Why? Because she went from what she did in the first time, see the whole time the market was crashing, the whole time that her business was falling apart, the whole time that numbers were coming down, she wasn't telling her team what was going on. She didn't even give them a chance to help her, to support her, to understand how they could help or support her.

Instead, she did it all by herself. For people like us, when we put on that veneer, that outside shell that says, "Everything's okay," but on the inside it really isn't, it paralyzes us to act in the world. It makes it near impossible for us to do what we really need to do, what we know we need to do.

When we're real, and raw, and vulnerable with our team, when we let them know how we're really feeling, and what's really happening for us, what's really going on, they can respond. They can support us. They grow to understand us better. They grow to understand where we truly need help, where we truly need support.Then, you have a team that actually contributes at the highest level to create constant momentum, and you don't have to do it all yourself.

When it comes to sharing with your team, vulnerability creates momentum. I have news for you. If there's something that's bothering you, if there's something that's frustrating you, if there's something that is unspoken to your team, one, they know something's wrong. They always do. Teams always sense when something's wrong with the leader.

Two, and here's the big problem. If you don't tell them what it is, they always assume it's them. Let that sink in. If you don't share with your team what's bothering you, they will assume that they are. There's this fact about human beings, especially ones that are good, especially ones that really know their stuff, especially ones that will go out and change the world, they won't stay in a place where they don't feel like they're respected or wanted.

It doesn't matter if you ever say anything overtly to your A-players, to the people who really matter, if they, over time, feel like something's wrong, and make the assumption that it's them, it will be harder and harder for them to come into work, and perform at the highest level, and achieve for you. It will be harder and harder for them to create their own momentum in the position that you've provided for them.

It will be harder and harder for them to create the outcomes that you both want, and eventually, even your best team members will become ineffective, and leave, or they'll become ineffective, and you'll redeploy them because when you're not vulnerable with somebody, when you don't tell them what's really happening for you, when you don't share with your team what's going on, you lose momentum.

You hold everyone back. You have everyone on your team operating with less than full information, which means they're operating at less than full capacity. I don't want you to do that. I want you to let your team know what's really happening. Share with them transparently what's happening in the company. Show them your numbers. Quit messing around. Show them how much you're making, what the expenses are, and what your profitability is.

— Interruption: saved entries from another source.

import Summits.HubbardSuperconductivity.HubbardSuperconductivity.Theorems.AnisotropyChordTransferFibre3FinX3Eval

/-!
# Route `AnisotropyChord` / H0 rotor rung: FIN per-`L` GM₃ (X5), `L = 32` — rows `N₁` / D / side-condition cell facts, part `p40`

Kernel facts (`decide +kernel`) for cert cells 100, 101 of the per-`L` grid of `L = 32`: `xbnCellAny2` (row `N₁` on XB2 point wedges recomputed in the kernel, exporting the literal brackets `nt ⊇ T⁺ − 3λ₂` and `tb ⊇ T⁺·D`), `xdCellAnyN0` (row D, reads `nt`), `sdCellAnyZN` (side condition, reads `nt`); evaluators `…FinX3Eval` / `…FinX5Eval`; constants from the compiled design probe (x3probe/x3plan, margins c ×0.985, b ×1.03, aD ×1.03); assembled in `…FinX5GM3ThirtyTwo`.
Prover seat `hubbard-h0-rotor-p3` g8; helper for piece A = stmt-HubbardSuperconductivity-23918 of rung 19089 (`--supports`, helper class).
WHAT THIS IS NOT: nothing here proves superconductivity in the Hubbard model (rotor TARGET as worded stays FALSE, g15 verdict); kernel facts for the FIN certificate of ONE conditional reduction.  Tree imports only; zero data; standard axioms.
-/

set_option linter.dupNamespace false
set_option autoImplicit false

namespace Summit.HubbardSuperconductivity.HubbardSuperconductivity.Theorems.AnisotropyChord.Transfer.Fibre3

namespace FinXD

open FinXB FinCell Hole2

set_option maxHeartbeats 4000000 in
/-- row `N₁` of cell 100 of `L = 32` (`c = 3/5`), exporting `nt`, `tb`. [folklore] -/
theorem xn32_100 : xbnCellAny2 32 (49/50 : ℚ) 601507321856333 616545004902742 (3/5 : ℚ) ((2250348317474 : ℤ), (5390591942024 : ℤ)) ((1806761299958460 : ℤ), (1855036620578263 : ℤ)) = true := by decide +kernel

set_option maxHeartbeats 4000000 in
/-- row D of cell 100 of `L = 32` (`aD = 41/500`). [folklore] -/
theorem xd32_100 : xdCellAnyN0 32 (49/50 : ℚ) 601507321856333 616545004902742 (41/500 : ℚ) ((2250348317474 : ℤ), (5390591942024 : ℤ)) = true := by decide +kernel

set_option maxHeartbeats 4000000 in
/-- side condition of cell 100 of `L = 32` (`c, b = 75/100, aD`). [folklore] -/
theorem sd32_100 : sdCellAnyZN 32 (49/50 : ℚ) 100 601507321856333 616545004902742 ((3/5 : ℚ), (75 : ℕ), (41/500 : ℚ)) ((2250348317474 : ℤ), (5390591942024 : ℤ)) = true := by decide +kernel

set_option maxHeartbeats 4000000 in
/-- row `N₁` of cell 101 of `L = 32` (`c = 3/5`), exporting `nt`, `tb`. [folklore] -/
theorem xn32_101 : xbnCellAny2 32 (49/50 : ℚ) 616545004902742 631958630025311 (3/5 : ℚ) ((2498930605831 : ℤ), (5686817049712 : ℤ)) ((1852122656037844 : ℤ), (1901573996401858 : ℤ)) = true := by decide +kernel

set_option maxHeartbeats 4000000 in
/-- row D of cell 101 of `L = 32` (`aD = 41/500`). [folklore] -/
theorem xd32_101 : xdCellAnyN0 32 (49/50 : ℚ) 616545004902742 631958630025311 (41/500 : ℚ) ((2498930605831 : ℤ), (5686817049712 : ℤ)) = true := by decide +kernel

set_option maxHeartbeats 4000000 in
/-- side condition of cell 101 of `L = 32` (`c, b = 76/100, aD`). [folklore] -/
theorem sd32_101 : sdCellAnyZN 32 (49/50 : ℚ) 100 616545004902742 631958630025311 ((3/5 : ℚ), (76 : ℕ), (41/500 : ℚ)) ((2498930605831 : ℤ), (5686817049712 : ℤ)) = true := by decide +kernel

end FinXD

end Summit.HubbardSuperconductivity.HubbardSuperconductivity.Theorems.AnisotropyChord.Transfer.Fibre3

The bottom line, for any of you who are worried about doing this, I just want you to know, whatever your company is grossing, 99% of the people in the world think that's what you're making. When Cadey and I put our company on the INC 500 list, and we were at $12 million, it was printed in the magazine, I can't tell you how many people said to me, "I can't believe you and your wife made $12 million a year," because most people don't understand there's expenses in a business.

Most people don't do the math that we made a fraction of that. Most people assume you're making so much more than you are. Stop hiding what's really going on in a company. The most important scoreboard is how much money is coming in, and how much money is being made in profit, and if you're not sharing that with your team, then you can't hold them accountable to improving that result. Isn't that what this is all about?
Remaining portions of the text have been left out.